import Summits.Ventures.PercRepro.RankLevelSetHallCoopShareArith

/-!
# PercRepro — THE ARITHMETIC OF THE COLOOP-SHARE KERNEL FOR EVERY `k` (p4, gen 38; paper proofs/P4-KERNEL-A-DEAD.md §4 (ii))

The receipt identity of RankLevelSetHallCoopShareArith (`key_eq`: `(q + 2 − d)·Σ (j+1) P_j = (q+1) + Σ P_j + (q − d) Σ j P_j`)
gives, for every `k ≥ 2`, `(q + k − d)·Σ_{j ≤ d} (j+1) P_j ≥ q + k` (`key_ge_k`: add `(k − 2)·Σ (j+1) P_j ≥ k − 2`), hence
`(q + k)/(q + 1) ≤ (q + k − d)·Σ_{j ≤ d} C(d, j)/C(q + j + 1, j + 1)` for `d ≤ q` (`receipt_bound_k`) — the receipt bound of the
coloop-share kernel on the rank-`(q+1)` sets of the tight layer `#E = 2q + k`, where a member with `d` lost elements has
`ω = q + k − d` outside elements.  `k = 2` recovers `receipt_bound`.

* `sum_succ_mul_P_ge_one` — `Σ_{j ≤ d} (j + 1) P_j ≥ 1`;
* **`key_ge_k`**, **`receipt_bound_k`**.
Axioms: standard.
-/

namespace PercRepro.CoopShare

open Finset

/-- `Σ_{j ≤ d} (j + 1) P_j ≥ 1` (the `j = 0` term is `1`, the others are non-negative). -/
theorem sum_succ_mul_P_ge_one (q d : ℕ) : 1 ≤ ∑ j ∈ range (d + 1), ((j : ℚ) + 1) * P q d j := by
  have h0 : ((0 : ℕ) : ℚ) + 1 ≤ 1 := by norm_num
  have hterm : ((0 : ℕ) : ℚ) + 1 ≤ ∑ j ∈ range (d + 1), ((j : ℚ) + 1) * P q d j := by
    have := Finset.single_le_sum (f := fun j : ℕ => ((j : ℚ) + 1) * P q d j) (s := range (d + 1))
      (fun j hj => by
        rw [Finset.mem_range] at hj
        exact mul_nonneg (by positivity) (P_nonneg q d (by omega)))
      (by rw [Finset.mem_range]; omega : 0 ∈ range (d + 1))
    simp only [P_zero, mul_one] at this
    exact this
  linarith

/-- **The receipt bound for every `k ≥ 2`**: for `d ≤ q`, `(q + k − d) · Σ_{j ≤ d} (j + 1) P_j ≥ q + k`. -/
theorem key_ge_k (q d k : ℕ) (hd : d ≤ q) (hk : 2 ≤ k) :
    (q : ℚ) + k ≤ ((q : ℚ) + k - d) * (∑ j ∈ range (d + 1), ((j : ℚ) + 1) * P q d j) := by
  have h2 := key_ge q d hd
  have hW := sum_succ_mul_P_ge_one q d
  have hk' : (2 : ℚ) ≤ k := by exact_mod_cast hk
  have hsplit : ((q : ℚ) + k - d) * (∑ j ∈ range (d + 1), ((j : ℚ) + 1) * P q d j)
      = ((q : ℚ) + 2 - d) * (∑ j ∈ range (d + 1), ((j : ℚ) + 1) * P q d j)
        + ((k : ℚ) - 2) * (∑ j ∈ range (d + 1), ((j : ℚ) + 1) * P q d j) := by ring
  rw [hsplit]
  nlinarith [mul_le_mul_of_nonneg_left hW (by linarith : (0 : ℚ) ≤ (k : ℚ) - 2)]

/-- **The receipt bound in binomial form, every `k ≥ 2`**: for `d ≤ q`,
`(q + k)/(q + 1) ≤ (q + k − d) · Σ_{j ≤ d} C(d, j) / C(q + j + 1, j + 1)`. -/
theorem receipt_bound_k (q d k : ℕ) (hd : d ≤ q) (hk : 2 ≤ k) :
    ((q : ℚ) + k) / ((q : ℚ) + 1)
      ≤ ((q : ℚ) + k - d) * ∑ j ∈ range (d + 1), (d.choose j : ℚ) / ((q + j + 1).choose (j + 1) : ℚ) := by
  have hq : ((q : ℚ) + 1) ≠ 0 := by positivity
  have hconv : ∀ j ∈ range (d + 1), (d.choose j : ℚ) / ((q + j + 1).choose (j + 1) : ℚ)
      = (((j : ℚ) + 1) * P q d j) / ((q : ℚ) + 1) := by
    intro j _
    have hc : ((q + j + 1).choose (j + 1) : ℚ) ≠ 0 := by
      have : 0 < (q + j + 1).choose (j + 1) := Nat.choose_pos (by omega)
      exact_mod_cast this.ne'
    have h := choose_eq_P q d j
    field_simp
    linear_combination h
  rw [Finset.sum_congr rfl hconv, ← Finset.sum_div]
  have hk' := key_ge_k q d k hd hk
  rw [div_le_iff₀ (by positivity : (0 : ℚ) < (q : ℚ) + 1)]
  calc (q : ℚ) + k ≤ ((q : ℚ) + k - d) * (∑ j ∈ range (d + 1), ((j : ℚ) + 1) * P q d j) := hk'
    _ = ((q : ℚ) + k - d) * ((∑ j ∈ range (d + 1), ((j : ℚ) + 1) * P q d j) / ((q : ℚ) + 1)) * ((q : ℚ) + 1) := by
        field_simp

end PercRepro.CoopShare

- - - -

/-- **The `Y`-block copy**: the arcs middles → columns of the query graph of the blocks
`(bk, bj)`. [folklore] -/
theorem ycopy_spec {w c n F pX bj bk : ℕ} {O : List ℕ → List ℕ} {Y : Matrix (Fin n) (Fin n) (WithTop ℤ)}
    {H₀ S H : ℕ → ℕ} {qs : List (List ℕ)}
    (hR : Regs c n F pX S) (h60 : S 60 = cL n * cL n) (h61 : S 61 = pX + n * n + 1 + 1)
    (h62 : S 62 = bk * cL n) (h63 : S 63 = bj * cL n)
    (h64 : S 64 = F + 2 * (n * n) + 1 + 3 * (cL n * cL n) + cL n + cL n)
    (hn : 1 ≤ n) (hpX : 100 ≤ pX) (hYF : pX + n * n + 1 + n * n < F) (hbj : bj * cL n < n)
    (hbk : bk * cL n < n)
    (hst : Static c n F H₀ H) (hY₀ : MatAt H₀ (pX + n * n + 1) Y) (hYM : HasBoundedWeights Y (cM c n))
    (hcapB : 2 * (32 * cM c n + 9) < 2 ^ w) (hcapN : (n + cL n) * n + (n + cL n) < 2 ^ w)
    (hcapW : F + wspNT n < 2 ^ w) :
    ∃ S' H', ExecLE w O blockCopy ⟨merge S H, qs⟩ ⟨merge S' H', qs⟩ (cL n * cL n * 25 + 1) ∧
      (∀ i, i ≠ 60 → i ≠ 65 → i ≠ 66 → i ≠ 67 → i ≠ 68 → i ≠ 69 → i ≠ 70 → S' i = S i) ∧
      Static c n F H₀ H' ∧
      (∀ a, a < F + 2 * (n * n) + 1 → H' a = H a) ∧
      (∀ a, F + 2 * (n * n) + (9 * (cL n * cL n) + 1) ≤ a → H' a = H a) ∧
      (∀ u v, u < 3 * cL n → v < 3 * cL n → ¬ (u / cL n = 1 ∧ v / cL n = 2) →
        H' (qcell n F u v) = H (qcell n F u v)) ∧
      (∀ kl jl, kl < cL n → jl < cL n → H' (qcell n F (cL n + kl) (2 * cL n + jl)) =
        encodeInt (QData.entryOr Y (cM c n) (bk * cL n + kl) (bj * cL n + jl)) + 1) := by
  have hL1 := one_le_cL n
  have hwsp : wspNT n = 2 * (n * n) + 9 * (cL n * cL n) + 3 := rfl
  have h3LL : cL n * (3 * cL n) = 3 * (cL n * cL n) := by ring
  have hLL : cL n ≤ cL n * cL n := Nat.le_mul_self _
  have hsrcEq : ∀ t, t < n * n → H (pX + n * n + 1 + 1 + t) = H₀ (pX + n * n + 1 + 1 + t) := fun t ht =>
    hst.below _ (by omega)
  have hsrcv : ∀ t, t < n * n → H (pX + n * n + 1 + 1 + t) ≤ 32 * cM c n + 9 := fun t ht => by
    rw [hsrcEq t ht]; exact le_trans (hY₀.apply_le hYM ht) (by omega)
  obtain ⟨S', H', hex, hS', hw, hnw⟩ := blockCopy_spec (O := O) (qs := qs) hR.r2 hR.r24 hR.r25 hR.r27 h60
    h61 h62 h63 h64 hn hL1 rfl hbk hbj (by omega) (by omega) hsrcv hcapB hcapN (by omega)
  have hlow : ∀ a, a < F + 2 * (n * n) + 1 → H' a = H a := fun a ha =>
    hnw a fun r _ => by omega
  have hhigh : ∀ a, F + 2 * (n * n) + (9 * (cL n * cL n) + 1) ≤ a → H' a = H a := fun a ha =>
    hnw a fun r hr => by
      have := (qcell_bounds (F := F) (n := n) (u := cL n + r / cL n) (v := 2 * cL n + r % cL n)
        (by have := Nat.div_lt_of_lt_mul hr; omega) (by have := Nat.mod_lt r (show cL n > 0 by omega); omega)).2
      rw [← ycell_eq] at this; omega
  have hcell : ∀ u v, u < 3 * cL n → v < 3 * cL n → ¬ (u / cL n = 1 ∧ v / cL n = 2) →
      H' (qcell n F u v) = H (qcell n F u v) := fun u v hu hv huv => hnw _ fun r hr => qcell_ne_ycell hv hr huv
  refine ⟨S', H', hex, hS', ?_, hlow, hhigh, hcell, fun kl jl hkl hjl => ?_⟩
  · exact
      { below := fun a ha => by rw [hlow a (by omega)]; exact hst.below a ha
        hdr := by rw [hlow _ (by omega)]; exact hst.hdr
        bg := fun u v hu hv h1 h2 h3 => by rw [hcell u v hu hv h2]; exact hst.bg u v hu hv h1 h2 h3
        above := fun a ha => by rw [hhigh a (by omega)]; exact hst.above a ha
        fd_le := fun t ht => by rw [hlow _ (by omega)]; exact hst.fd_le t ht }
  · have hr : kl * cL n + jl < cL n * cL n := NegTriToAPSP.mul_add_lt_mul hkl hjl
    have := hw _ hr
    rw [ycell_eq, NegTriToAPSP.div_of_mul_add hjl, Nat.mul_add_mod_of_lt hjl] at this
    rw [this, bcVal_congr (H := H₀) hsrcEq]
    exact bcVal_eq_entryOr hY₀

- - - -

Task requirements:
The required output is every line above from the one with "coloop-share kernel on" down to the one with "have hsplit : ((q", restated word for word, ends included.

Response area:
coloop-share kernel on the rank-`(q+1)` sets of the tight layer `#E = 2q + k`, where a member with `d` lost elements has
`ω = q + k − d` outside elements.  `k = 2` recovers `receipt_bound`.

* `sum_succ_mul_P_ge_one` — `Σ_{j ≤ d} (j + 1) P_j ≥ 1`;
* **`key_ge_k`**, **`receipt_bound_k`**.
Axioms: standard.
-/

namespace PercRepro.CoopShare

open Finset

/-- `Σ_{j ≤ d} (j + 1) P_j ≥ 1` (the `j = 0` term is `1`, the others are non-negative). -/
theorem sum_succ_mul_P_ge_one (q d : ℕ) : 1 ≤ ∑ j ∈ range (d + 1), ((j : ℚ) + 1) * P q d j := by
  have h0 : ((0 : ℕ) : ℚ) + 1 ≤ 1 := by norm_num
  have hterm : ((0 : ℕ) : ℚ) + 1 ≤ ∑ j ∈ range (d + 1), ((j : ℚ) + 1) * P q d j := by
    have := Finset.single_le_sum (f := fun j : ℕ => ((j : ℚ) + 1) * P q d j) (s := range (d + 1))
      (fun j hj => by
        rw [Finset.mem_range] at hj
        exact mul_nonneg (by positivity) (P_nonneg q d (by omega)))
      (by rw [Finset.mem_range]; omega : 0 ∈ range (d + 1))
    simp only [P_zero, mul_one] at this
    exact this
  linarith

/-- **The receipt bound for every `k ≥ 2`**: for `d ≤ q`, `(q + k − d) · Σ_{j ≤ d} (j + 1) P_j ≥ q + k`. -/
theorem key_ge_k (q d k : ℕ) (hd : d ≤ q) (hk : 2 ≤ k) :
    (q : ℚ) + k ≤ ((q : ℚ) + k - d) * (∑ j ∈ range (d + 1), ((j : ℚ) + 1) * P q d j) := by
  have h2 := key_ge q d hd
  have hW := sum_succ_mul_P_ge_one q d
  have hk' : (2 : ℚ) ≤ k := by exact_mod_cast hk
  have hsplit : ((q : ℚ) + k - d) * (∑ j ∈ range (d + 1), ((j : ℚ) + 1) * P q d j)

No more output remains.